| About this task |
Whenever a line in the data holds the string "LinearMap", pull that line out.

── Entries provided

/-- **The double commutant theorem** (Bourbaki, Algèbre VIII §5 n°4 «bicommutant d'un module semi-simple»;
von Neumann / Jacobson): a subalgebra `B ⊆ End_F V` over which the finite-dimensional `F`-space `V` is a
SEMISIMPLE module is its own bicommutant, `C(C(B)) = B`. Proof: an element `T` of the bicommutant commutes
with every `B`-linear endomorphism of `V` (each lies in `C(B)`), so it is linear over `End_B V`, and Mathlib's
Jacobson density theorem `jacobson_density` produces `r ∈ B` agreeing with `T` on a basis.
-- adapted from Summits/HodgeConjecture/HodgeConjecture/Theorems/Ring2HypothesesDescentAbsoluteBicommutant.lean §0 (not importable from Literature)
[cite: BourbakiAlgebreVIII2012, §5 n°4 (bicommutant d'un module semi-simple; théorème de densité)] -/
theorem centralizer_centralizer_eq_of_isSemisimpleModule [FiniteDimensional F V]
    (B : Subalgebra F (Module.End F V)) [IsSemisimpleModule B V] :
    Subalgebra.centralizer F (Subalgebra.centralizer F (B : Set (Module.End F V)) : Set (Module.End F V)) =
      B := by
  classical
  refine le_antisymm (fun T hT ↦ ?_) fun x hx ↦ Set.subset_centralizer_centralizer hx
  rw [Subalgebra.mem_centralizer_iff] at hT
  -- (1) every `B`-linear endomorphism of `V`, read in `End_F V`, lies in `C(B)`, so commutes with `T`
  have hcomm : ∀ (g : Module.End B V) (v : V), T (g v) = g (T v) := by
    intro g v
    have hg : (g.restrictScalars F : Module.End F V) ∈ Subalgebra.centralizer F (B : Set (Module.End F V)) := by
      rw [Subalgebra.mem_centralizer_iff]
      intro b hb
      refine LinearMap.ext fun w ↦ ?_
      change b (g w) = g (b w)
      exact (g.map_smul (⟨b, hb⟩ : B) w).symm
    exact (LinearMap.congr_fun (hT _ hg) v).symm
  -- (2) `T` is linear over the commutant `End_B V`
  let f : Module.End (Module.End B V) V :=
    { toFun := T
      map_add' := T.map_add
      map_smul' := fun g v ↦ hcomm g v }
  -- (3) Jacobson density on a basis
  let bV := Module.finBasis F V
  obtain ⟨r, hr⟩ := jacobson_density f (Finset.univ.image bV)
  have hTr : T = (r : Module.End F V) :=
    bV.ext fun i ↦ hr (bV i) (Finset.mem_image_of_mem _ (Finset.mem_univ i))
  rw [hTr]
  exact r.2

/-- **The double centralizer theorem for a subfield `K ⊆ End_F(V)`** (`V` finite-dimensional): `C(C(K)) = K`
— `V` is a `K`-vector space, so a semisimple `K`-module. [cite: BourbakiAlgebreVIII2012, §5 n°4 (bicommutant d'un module semi-simple)] -/
theorem centralizer_centralizer_eq_of_isField [FiniteDimensional F V] (K : Subalgebra F (Module.End F V))
    (hK : IsField K) :
    Subalgebra.centralizer F (Subalgebra.centralizer F (K : Set (Module.End F V)) : Set (Module.End F V)) =
      K := by
  letI : Field K := hK.toField
  haveI : IsSemisimpleModule K V := IsSemisimpleRing.isSemisimpleModule
  exact centralizer_centralizer_eq_of_isSemisimpleModule K

/-- Transport of commutants along an algebra isomorphism: `e(C(S)) = C(e(S))`. [folklore] -/
private theorem map_centralizer_algEquiv' {A B : Type*} [Semiring A] [Semiring B] [Algebra F A] [Algebra F B]
    (e : A ≃ₐ[F] B) (S : Set A) :
    (Subalgebra.centralizer F S).map (e : A →ₐ[F] B) = Subalgebra.centralizer F (e '' S) := by
  apply le_antisymm
  · rintro _ ⟨x, hx, rfl⟩
    rw [Subalgebra.mem_centralizer_iff]
    rintro _ ⟨a, ha, rfl⟩
    change e a * e x = e x * e a
    rw [← map_mul, ← map_mul, (Subalgebra.mem_centralizer_iff F).1 hx a ha]
  · intro y hy
    rw [Subalgebra.mem_centralizer_iff] at hy
    refine Subalgebra.mem_map.2 ⟨e.symm y, ?_, e.apply_symm_apply y⟩
    rw [Subalgebra.mem_centralizer_iff]
    intro a ha
    apply e.injective
    rw [map_mul, map_mul, e.apply_symm_apply]
    exact hy (e a) ⟨a, ha, rfl⟩

variable {ι : Type*} [Fintype ι] [DecidableEq ι]

/-- **The double centralizer theorem for a subfield `K ⊆ M_n(F)`**: `C(C(K)) = K` (transport of the
`End_F(F^n)` statement along `M_n(F) ≅ End_F(F^n)`). [cite: BourbakiAlgebreVIII2012, §5 n°4 (bicommutant d'un module semi-simple)] -/
theorem centralizer_centralizer_eq_of_isField_matrix (K : Subalgebra F (_root_.Matrix ι ι F)) (hK : IsField K) :
    Subalgebra.centralizer F (Subalgebra.centralizer F (K : Set (_root_.Matrix ι ι F)) : Set (_root_.Matrix ι ι F)) =
      K := by
  obtain ⟨e⟩ : Nonempty (_root_.Matrix ι ι F ≃ₐ[F] Module.End F (ι → F)) := ⟨Matrix.toLinAlgEquiv'⟩
  set K' : Subalgebra F (Module.End F (ι → F)) := K.map (e : _root_.Matrix ι ι F →ₐ[F] Module.End F (ι → F))
    with hK'def
  have hK' : IsField K' :=
    MulEquiv.isField hK (K.equivMapOfInjective (e : _root_.Matrix ι ι F →ₐ[F] Module.End F (ι → F))
      e.injective).symm.toMulEquiv
  have h := centralizer_centralizer_eq_of_isField K' hK'
  have hmap₁ : (Subalgebra.centralizer F (K : Set (_root_.Matrix ι ι F))).map
      (e : _root_.Matrix ι ι F →ₐ[F] Module.End F (ι → F)) =
      Subalgebra.centralizer F (K' : Set (Module.End F (ι → F))) := by
    rw [map_centralizer_algEquiv', hK'def, Subalgebra.coe_map]
    rfl
  have hmap₂ : (Subalgebra.centralizer F (Subalgebra.centralizer F (K : Set (_root_.Matrix ι ι F)) :
      Set (_root_.Matrix ι ι F))).map (e : _root_.Matrix ι ι F →ₐ[F] Module.End F (ι → F)) =
      Subalgebra.centralizer F (Subalgebra.centralizer F (K' : Set (Module.End F (ι → F))) :
        Set (Module.End F (ι → F))) := by
    rw [map_centralizer_algEquiv', ← hmap₁, Subalgebra.coe_map]
    rfl
  apply Subalgebra.map_injective (f := (e : _root_.Matrix ι ι F →ₐ[F] Module.End F (ι → F))) e.injective
  rw [hmap₂, h]

/-- **The double centralizer theorem for one matrix generating a field**: if `F[T] ⊆ M_n(F)` is a field then
`C(C(T)) = F[T]` — the matrices commuting with the commutant of `T` are the polynomials in `T`.
[cite: BourbakiAlgebreVIII2012, §5 n°4 (bicommutant d'un module semi-simple)] -/
theorem centralizer_centralizer_singleton_eq_adjoin (T : _root_.Matrix ι ι F)
    (hK : IsField (Algebra.adjoin F ({T} : Set (_root_.Matrix ι ι F)))) :
    Subalgebra.centralizer F (Subalgebra.centralizer F ({T} : Set (_root_.Matrix ι ι F)) : Set (_root_.Matrix ι ι F)) =
      Algebra.adjoin F ({T} : Set (_root_.Matrix ι ι F)) := by
  rw [centralizer_singleton_eq_centralizer_adjoin (F := F) T]
  exact centralizer_centralizer_eq_of_isField_matrix _ hK

end Bicommutant

end Literature.LinearAlgebra.Matrix

namespace Literature.Geometry.Kaehler

namespace ComplexTorus

open Literature.Geometry.Kaehler.CyclotomicIdempotents

variable {ι : Type*} [Fintype ι] [DecidableEq ι] {E : Type*} [NormedAddCommGroup E] [NormedSpace ℂ E]
  (Φ : (ι → ℝ) ≃L[ℝ] E)

/-! ### §1 `C(A) ⊆ End⁰(X) ⟺ J ∈ ℝ[A]` for a field `ℚ[A] ⊆ M_ι(ℚ)`; the eigenvalues of `ρ_a(A)` are then pure -/

section Field

/-- `ℚ[A] ⊗ ℝ = ℝ[A]`: the real span of the realifications of `ℚ[A]` is (the underlying submodule of)
`ℝ[A_ℝ]`. [folklore] -/
private theorem span_image_adjoin_singleton (A : Matrix ι ι ℚ) :
    Submodule.span ℝ ((fun B : Matrix ι ι ℚ ↦ B.map (Rat.cast : ℚ → ℝ)) ''
        (Algebra.adjoin ℚ ({A} : Set (Matrix ι ι ℚ)) : Set (Matrix ι ι ℚ))) =
      Subalgebra.toSubmodule (Algebra.adjoin ℝ ({A.map (Rat.cast : ℚ → ℝ)} : Set (Matrix ι ι ℝ))) := by
  classical
  -- realification as a `ℚ`-algebra homomorphism
  let φ : Matrix ι ι ℚ →ₐ[ℚ] Matrix ι ι ℝ := (Algebra.ofId ℚ ℝ).mapMatrix
  have hφ : ∀ B : Matrix ι ι ℚ, φ B = B.map (Rat.cast : ℚ → ℝ) := fun B ↦ by
    ext i j
    simp [φ]
  apply le_antisymm
  · rw [Submodule.span_le]
    rintro _ ⟨B, hB, rfl⟩
    rw [SetLike.mem_coe, Algebra.adjoin_singleton_eq_range_aeval] at hB
    obtain ⟨p, rfl⟩ := (AlgHom.mem_range _).1 hB
    change (aeval A p).map (Rat.cast : ℚ → ℝ) ∈ Subalgebra.toSubmodule _
    rw [Subalgebra.mem_toSubmodule, ← hφ (aeval A p), ← aeval_algHom_apply, hφ, ← aeval_map_algebraMap ℝ]
    exact aeval_mem_adjoin_singleton ℝ _
  · intro x hx
    rw [Subalgebra.mem_toSubmodule, Algebra.adjoin_singleton_eq_range_aeval] at hx
    obtain ⟨q, rfl⟩ := (AlgHom.mem_range _).1 hx
    change aeval (A.map (Rat.cast : ℚ → ℝ)) q ∈ _
    rw [aeval_eq_sum_range]
    refine Submodule.sum_mem _ fun k _ ↦ Submodule.smul_mem _ _ (Submodule.subset_span ⟨A ^ k, ?_, ?_⟩)
    · exact Subalgebra.pow_mem _ (Algebra.self_mem_adjoin_singleton ℚ A) k
    · change (A ^ k).map (Rat.cast : ℚ → ℝ) = (A.map (Rat.cast : ℚ → ℝ)) ^ k
      rw [← hφ, ← hφ, map_pow]

/-- **`C(A) ⊆ End⁰(X) ⟹ J ∈ ℝ[A]`** for `A ∈ M_ι(ℚ)` generating a FIELD `ℚ[A]`: if every rational matrix
commuting with `A` is an endomorphism of `X`, then the complex structure `J` is a real polynomial in `A`.
(`J` commutes with `C(A) ⊗ ℝ`, so by rational descent `J ∈ C(C(A)) ⊗ ℝ = ℚ[A] ⊗ ℝ = ℝ[A]`, §0.) The
torus-level form of Zarhin's Lemma 3.7 ⟹ proof of Thm 3.6 ("`J^{(f,p)}` [is] of CM-type", the action of
`ℚ(δ_p)` on `Ω¹` has a CM type). [cite: Zarhin2002CyclicCovers, §3 Lemma 3.7 and proof of Thm 3.6 (p0007)] [cite: Lange2023AbelianVarietiesComplex, §7.2.2 Prop. 7.2.5 (proof)] -/
theorem jMatrix_mem_adjoin_of_centralizer_le {A : Matrix ι ι ℚ}
    (hA : IsField (Algebra.adjoin ℚ ({A} : Set (Matrix ι ι ℚ))))
    (hcen : Subalgebra.centralizer ℚ ({A} : Set (Matrix ι ι ℚ)) ≤ endAlgRat Φ) :
    jMatrix Φ ∈ Algebra.adjoin ℝ ({A.map (Rat.cast : ℚ → ℝ)} : Set (Matrix ι ι ℝ)) := by
  have h := mem_span_map_ratCast_centralizer_of_forall_commute
    (Subalgebra.centralizer ℚ ({A} : Set (Matrix ι ι ℚ)) : Set (Matrix ι ι ℚ)) (M := jMatrix Φ)
    (fun B hB ↦ (mem_endAlgRat_iff Φ B).1 (hcen hB))
  rw [centralizer_centralizer_singleton_eq_adjoin A hA, span_image_adjoin_singleton] at h
  exact h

────

| Written answer |
      refine LinearMap.ext fun w ↦ ?_
    exact (LinearMap.congr_fun (hT _ hg) v).symm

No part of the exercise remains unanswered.